Without a sitemap, search engines don’t know what content is on your site or how best to surface that content to users. This will harm your SEO efforts and drastically limit the effectiveness of your content marketing. 

In this article, we’ll cover what a sitemap is, why you need to create a sitemap for your website, and how you can do it effectively.

What is a Sitemap?

A sitemap is one of the most important components of a modern website. Most site-builder applications include them automatically. If your site doesn’t come with this function, you’ll need a tool for creating and maintaining this bookmarked alongside your analytics and social media marketing tools.

XML sitemaps are an essential part of your inbound marketing operation because, without them, you don’t know if search engines are indexing your site correctly.
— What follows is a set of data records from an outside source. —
import Mathlib
import Literature.AlgebraicGeometry.DeterminantalHypersurfaces.MonicPencilRealZero
import HarnessLib

/-!
# Netzer–Thom 2012, §2: the size of monic symmetric determinantal representations

Source: T. Netzer, A. Thom, *Polynomials with and without determinantal representations*,
Linear Algebra Appl. 437 (2012) 1579–1595, doi:10.1016/j.laa.2012.04.043, arXiv:1008.1931
[cite: NetzerThom2012, §2 "On the size of linear matrix polynomials"].

Setting of the paper (§1): a *linear matrix polynomial* is `𝓜 = M₀ + x₁M₁ + ⋯ + xₙMₙ` with
complex hermitian `Mᵢ` (the *symmetric* case: real symmetric `Mᵢ`), always **monic**, `M₀ = I`;
`p = det 𝓜` is then a real zero polynomial with `p(0) = 1`, and along a line `x = t a` one has
`p_a(t) := p(t a) = det (I + t (a₁M₁ + ⋯ + aₙMₙ))`.  This is *exactly* the tree's normalisation:
`monicPencilDet A = det (I + ∑ xᵢAᵢ)` (real symmetric `Aᵢ`), `lineDet W = det (I + tW)`,
`linePoly p 0 a = p_a` (`linePoly_monicPencilDet_zero`), `IsRZPoly` = real zero with respect to
the origin — all from `MonicPencilRealZero.lean`, reused and not restated.

## What is typed (real symmetric case first, in the tree's vocabulary `monicPencilDet`; the
paper states §2 for hermitian pencils and, where it says so, "symmetric/hermitian" — the hermitian
forms of Prop. 2.1, Cor. 2.3 and Thm. 2.4 are typed in the last section with the pencil determinant
spelled `det (1 + ∑ X i • (M i).map C) ∈ ℂ[x]`; Rem. 2.2 (ii), Prop. 2.6 and Thm. 2.7 keep a
`TODO(hermitian form)`)

| Source item | Lean | Status |
|---|---|---|
| Prop. 2.1 (non-zero eigenvalues of `∑ aᵢMᵢ` ↔ zeros of `p_a`, `λ ↦ −1/λ`, with multiplicity) | `roots_lineDet_eq`, `prop_2_1` (root multiset = image of the non-zero characteristic roots), `isRoot_lineDet_iff_charpoly`, `natDegree_lineDet_eq_card` | proved |
| Rem. 2.2 (i) (`p` is a real zero polynomial) | real symmetric: the tree's `MonicPencilRealZero.isRZPoly_monicPencilDet` (cited, not restated); hermitian: `rem_2_2_i_hermitian` (`det (I + ∑ xᵢMᵢ) ∈ ℂ[x]` comes from a real RZ polynomial `q` with `q(0) = 1`) | proved |
| Rem. 2.2 (ii) (`𝓜(a) ⪰ 0` iff `p_a` has no zero in `[0,1)`, i.e. `S(𝓜) = S(p)`) | `posSemidef_one_add_iff_eigenvalues`, `rem_2_2_ii` | proved |
| Cor. 2.3 (every matrix of `span{Mᵢ}` has rank `≤ deg p`; generic rank `= deg p`) | `rank_eq_natDegree_lineDet`, `rank_sum_smul_eq_natDegree` (rank `= deg p_a`, the sentence of the proof), `cor_2_3`, `rank_le_totalDegree`, `rank_sum_smul_eq_totalDegree` + `exists_rank_sum_smul_eq_totalDegree` (generic clause: rank `= deg p` off the zero set of the top form of `p`, which is a non-zero polynomial) | proved |
| Thm. 2.4 (an RZ polynomial of degree `d` in `n` variables with a symmetric/hermitian monic representation has one of size `n d`) | `thm_2_4`, `thm_2_4_pencil`, `exists_mul_transpose_mul_eq`, `monicPencilDet_conj` | proved (real symmetric) |
| Rem. 2.5 (large representations are trivial extensions of small ones) | content of `thm_2_4_pencil` / `monicPencilDet_conj`: the size-`nd` pencil is a corner `I + ∑ xᵢQᵀMᵢQ` with `MᵢQQᵀ = Mᵢ` | proved |
| Lemma 2.10 (no full line in `S(𝓜)` ⇒ `M₁, …, Mₙ` linearly independent) | `lemma_2_10` (no symmetry hypothesis needed) | proved |
| Rem. 2.12 (then `n ≤ C(k+1, 2)`) | `rem_2_12` | proved (real symmetric) |
| Example 2.16 (`1 − ∑ xᵢ²` is the determinant of the arrow pencil of size `n + 1`) | `example_2_16`, `example_2_16_isSymm`, `isRZPoly_one_sub_sum_sq` | proved (the example's lower bound via Thm. 2.11 is not typed) |
| Prop. 2.6 (a subspace of symmetric matrices of rank `≤ d` containing a PSD matrix of rank `d` is `{A ⊕ 0}` in an orthonormal basis) | `prop_2_6` (kernel form: `ker W ⊆ ker G` for `W ⪰ 0`, `rank (G + μW) ≤ rank W` for all `μ`) | proved (real symmetric) |
| Thm. 2.7 (a full-dimensional cone in `S(𝓜)` ⇒ a representation of size `d = deg p`; generalises Brändén's Thm. 2.2) | `thm_2_7`, `thm_2_7_pencil` (from a PSD `∑ aᵢMᵢ` of rank `d`), `exists_posSemidef_rank_eq` (the cone supplies such an `a`) | proved (real symmetric) |
| Lemma 2.13 (`M = R + iS` hermitian ⇒ `M̃ = [[R, S], [−S, R]]` real symmetric with the eigenvalues of `M` doubled) | `lemma_2_13` (`χ_{M̃} = χ_M²`), `lemma_2_13_isSymm`, `transpose_map_re_of_isHermitian` | proved |
| Lemma 2.14 (`det 𝓜̃ = (det 𝓜)²` for the doubled pencil; "a spectrahedron can always be defined by a symmetric pencil") | `lemma_2_14` (in `ℂ[x]`: the real `monicPencilDet` of the doubled pencil, mapped to `ℂ`, is the square of the complex pencil determinant), `lemma_2_14_matrix` (pointwise) | proved |
| §1 / Rem. 2.2 ("each spectrahedron is `S(p)` for an RZ polynomial `p`") | `spectrahedron_eq_rigidlyConvexSet` | proved (real symmetric) |
| Example 2.16, hermitian `2 × 2` representation of `p₃ = 1 − x₁² − x₂² − x₃²` | `example_2_16_hermitian`, `example_2_16_hermitian_isHermitian` | proved |
| Prop. 2.1 / Cor. 2.3 / Thm. 2.4 for **hermitian** pencils `I + ∑ xᵢMᵢ`, `Mᵢ ∈ H_k(ℂ)` (the printed setting) | `prop_2_1_hermitian`, `roots_lineDet_eq_of_isHermitian`, `lineDet_eq_prod_of_isHermitian`, `rank_eq_natDegree_lineDet_of_isHermitian`, `cor_2_3_hermitian`, `rank_le_totalDegree_hermitian`, `thm_2_4_hermitian`, `thm_2_4_hermitian_pencil`, `exists_mul_conjTranspose_mul_eq`, `det_pencil_conj_hermitian` (pencil determinant written `det (1 + ∑ X i • (M i).map C) ∈ ℂ[x]`, lines `x = t a` with `a` real) | proved |

Not typed here: Thm. 2.9 (Meshulam's bound on spaces of symmetric matrices of bounded rank — an
external theorem, it would be a named fact), Thms. 2.11 / 2.15 (lower bounds resting on 2.9),
§§3–5, and the hermitian halves of 2.2 (ii) / 2.6 / 2.7 (`TODO(hermitian form)`; Lemmas
2.13–2.14 are the printed bridge: a hermitian pencil's doubling is a symmetric pencil with squared
determinant, hence the same spectrahedron).  The
spectrahedron `S(𝓜) = {a : 𝓜(a) ⪰ 0}`, "contains a full line" and "contains a full-dimensional
cone" are spelled out inline (`(1 + ∑ aᵢAᵢ).PosSemidef`; `∃ a c, c ≠ 0 ∧ ∀ t, 𝓜(a + t c) ⪰ 0`; a
nonempty open set of directions `a` with `𝓜(t a) ⪰ 0` for all `t ≥ 0`); no new definitions.

## Proof notes (deviations from print)

* Prop. 2.1: the paper computes `c_a(λ) = (−λ)^k p_a(−1/λ)` for the characteristic polynomial;
  for real symmetric `W` we read both sides off the spectral factorisation
  `det (I + tW) = ∏ (λᵢ t + 1)` (`lineDet_eq_prod`) and `c_W = ∏ (t − λᵢ)`
  (`Matrix.IsHermitian.roots_charpoly_eq_eigenvalues`).  Same statement, multiplicities included.
* Thm. 2.4: the paper splits off the common kernel `K₁ ∩ ⋯ ∩ Kₙ` (`dim ≥ k − nd` by "an easy
  induction with the dimension formula") by an orthogonal base change.  We diagonalise the real
  symmetric matrix `S = ∑ Mᵢ²` orthogonally instead (`Matrix.IsHermitian.eigenvectorUnitary`): its
  eigenvectors with eigenvalue `0` lie in every `ker Mᵢ` (`uᵀSu = ∑ ‖Mᵢu‖²`), and the number of
  the others is `rank S ≤ ∑ rank Mᵢ ≤ n d` (Cor. 2.3 for each `Mᵢ`) — the dual form of the same
  count, `(⋂ ker Mᵢ)^⊥ = range S`.  Those columns, followed by a coordinate embedding into `ℝⁿᵈ`,
  form a `k × nd` matrix `Q` with `MᵢQQᵀ = Mᵢ`, and Sylvester's identity
  `det (I + AB) = det (I + BA)` (`Matrix.det_one_add_mul_comm`) gives
  `det (I + ∑ xᵢQᵀMᵢQ) = det (I + ∑ xᵢMᵢ)` (`monicPencilDet_conj`), which performs the
  compression, the zero padding when `k < nd`, and the re-indexing in one step.
* Prop. 2.6 / Thm. 2.7: as printed — the `(d+1) × (d+1)` compressions `[[A + λP, b], [bᵀ, c]]`
  of `A' + λP'` are singular for every `λ`, and a Schur complement gives
  `c = bᵀ(A + λP)⁻¹b` — except that the printed limit `λ → ∞` ("the norm of `v` must be
  arbitrarily small") is replaced by evaluating at one `λ` with `A + λP ≻ 0` (`c ≥ 0`) and one
  with `A + λP ≺ 0` (`c ≤ 0`), whence `c = 0` and then `b = 0`; the off-diagonal entries of the
  printed `C` are handled by polarisation over `ker P'`.  The cone hypothesis of Thm. 2.7 is used
  exactly as in the printed proof: a ray in `S(𝓜)` gives `∑ aᵢMᵢ ⪰ 0`, and the generic rank `d`
  (Cor. 2.3) is attained on any nonempty open set of directions (`MvPolynomial.funext_set` on a
  box inside it).

## Neighbours on this shelf (the dictionary "symmetric determinantal representations")

Without monicity every polynomial has a symmetric determinantal representation:
`Literature.Computability.AlgebraicComplexity.Quarez2012.quarez2012_thm_4_1` (Quarez 2012, size
`2·C(n+⌊d/2⌋, n)` over rings in which `2` is a unit) and
`Literature.Computability.AlgebraicComplexity.GKKP2011_thm7` (Grenet–Kaltofen–Koiran–Portier 2011,
size polynomial in the formula size, char `≠ 2`); with monicity (`M₀ = I ≻ 0`) representations are
rare (only RZ polynomials qualify, Rem. 2.2 (i); for `n = 2` all of them do —
`Literature.AlgebraicGeometry.DeterminantalHypersurfaces.LewisParriloRamana2005_laxConjecture`)
and, by Thm. 2.4, never need size `> n d`.  Nothing here bears on lower bounds for the permanent.
-/

noncomputable section

open Polynomial Matrix Finset
open Literature.AlgebraicGeometry.HyperbolicPolynomials (linePoly eval_linePoly)
open Literature.AlgebraicGeometry.DeterminantalHypersurfaces.MonicPencilRealZero

namespace Literature.AlgebraicGeometry.DeterminantalHypersurfaces.NetzerThom2012

/-! ## Preliminaries -/

section Prelim

/-- A real linear combination of symmetric matrices is symmetric. [folklore] -/
private theorem isSymm_sum_smul {ι : Type*} [Fintype ι] {n : Type*} (A : ι → Matrix n n ℝ) (hA : ∀ i, (A i).IsSymm) (a : ι → ℝ) :
    (∑ i, a i • A i).IsSymm := by
  unfold Matrix.IsSymm
  rw [transpose_sum]
  exact Finset.sum_congr rfl fun i _ => by rw [transpose_smul, (hA i).eq]

/-- `deg_t f(x + t e) ≤ deg f` for every real polynomial `f` (no homogeneity needed). [folklore] -/
private theorem natDegree_linePoly_le_totalDegree {R : Type*} [CommRing R] {σ : Type*}
    (f : MvPolynomial σ R) (x e : σ → R) : (linePoly f x e).natDegree ≤ f.totalDegree := by
  rw [linePoly, MvPolynomial.aeval_def, MvPolynomial.eval₂_eq]
  simp only [Polynomial.algebraMap_eq]
  refine Polynomial.natDegree_sum_le_of_forall_le _ _ fun m hm => ?_
  refine Polynomial.natDegree_mul_le.trans ?_
  rw [Polynomial.natDegree_C, zero_add]
  refine (Polynomial.natDegree_prod_le _ _).trans ?_
  refine (Finset.sum_le_sum fun i _ => ?_).trans (MvPolynomial.le_totalDegree hm)
  refine Polynomial.natDegree_pow_le.trans ?_
  simpa using Nat.mul_le_mul_left (m i) (Polynomial.natDegree_linear_le (a := e i) (b := x i))

/-- The linear factor `c t + 1` is never the zero polynomial. [folklore] -/
private theorem C_mul_X_add_one_ne_zero (c : ℝ) : (C c * X + 1 : ℝ[X]) ≠ 0 := fun h => by
  have h1 := congr_arg (Polynomial.eval 0) h
  simp at h1

/-- Degree of the linear factor `c t + 1`. [folklore] -/
private theorem natDegree_C_mul_X_add_one (c : ℝ) :
    (C c * X + 1 : ℝ[X]).natDegree = if c ≠ 0 then 1 else 0 := by
  split_ifs with h
  · rw [← C_1, Polynomial.natDegree_linear h]
  · rw [not_not] at h
    simp [h]

/-- Roots of the linear factor `c t + 1`. [folklore] -/
private theorem roots_C_mul_X_add_one (c : ℝ) :
    (C c * X + 1 : ℝ[X]).roots = if c ≠ 0 then {-c⁻¹} else 0 := by
  split_ifs with h
  · rw [← C_1, Polynomial.roots_C_mul_X_add_C 1 h, mul_one]
  · rw [not_not] at h
    simp [h]

/-- `bind` of optional singletons is `map` over a `filter`. [folklore] -/
private theorem bind_ite_singleton {α β : Type*} (s : Multiset α) (p : α → Prop)
    [DecidablePred p] (f : α → β) :
    (s.bind fun a => if p a then ({f a} : Multiset β) else 0) = (s.filter p).map f := by
  induction s using Multiset.induction_on with
  | empty => simp
  | cons a s ih =>
      rw [Multiset.cons_bind, ih, Multiset.filter_cons]
      split_ifs with h <;> simp

end Prelim

/-! ## Proposition 2.1: non-zero eigenvalues of `∑ aᵢMᵢ` versus zeros of `t ↦ p(t a)` -/

section Prop21

variable {ι : Type*} [Fintype ι] {n : Type*} [Fintype n] [DecidableEq n]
Your content marketing efforts will thus be wasted if your pages aren’t reliably showing up on Google when people are looking for a solution like yours.

A sitemap file is usually a .xml file served to browsers alongside your site’s homepage. If you map out your site’s pages as a kind of “family tree”, with your home page (index.html) at the top, your “About”, “Products”, and “Blog” pages below that, and all your blog posts below “Blog”, etc. you have a sitemap.

The bots that search engines use to index the web use these maps to quickly find out what content has been added to your site since the last time they checked. They can then take the information from your sitemap and update search results with your new content.

Which Website Benefits from Sitemaps?

A sitemap should be considered essential for any site that wants to rank on search engines, but the sites that benefit most are those that regularly publish new content or are constantly changing existing pages. That could be news websites, eCommerce sites with continually updating product information, or hobbyist blogs that put out regular posts.

Without a sitemap, it might take Google several weeks to index new pages and get them in front of people who are looking for them. Not only does your sitemap tell Google what pages there are, but it includes information such as when the page was last updated and how often it’s updated.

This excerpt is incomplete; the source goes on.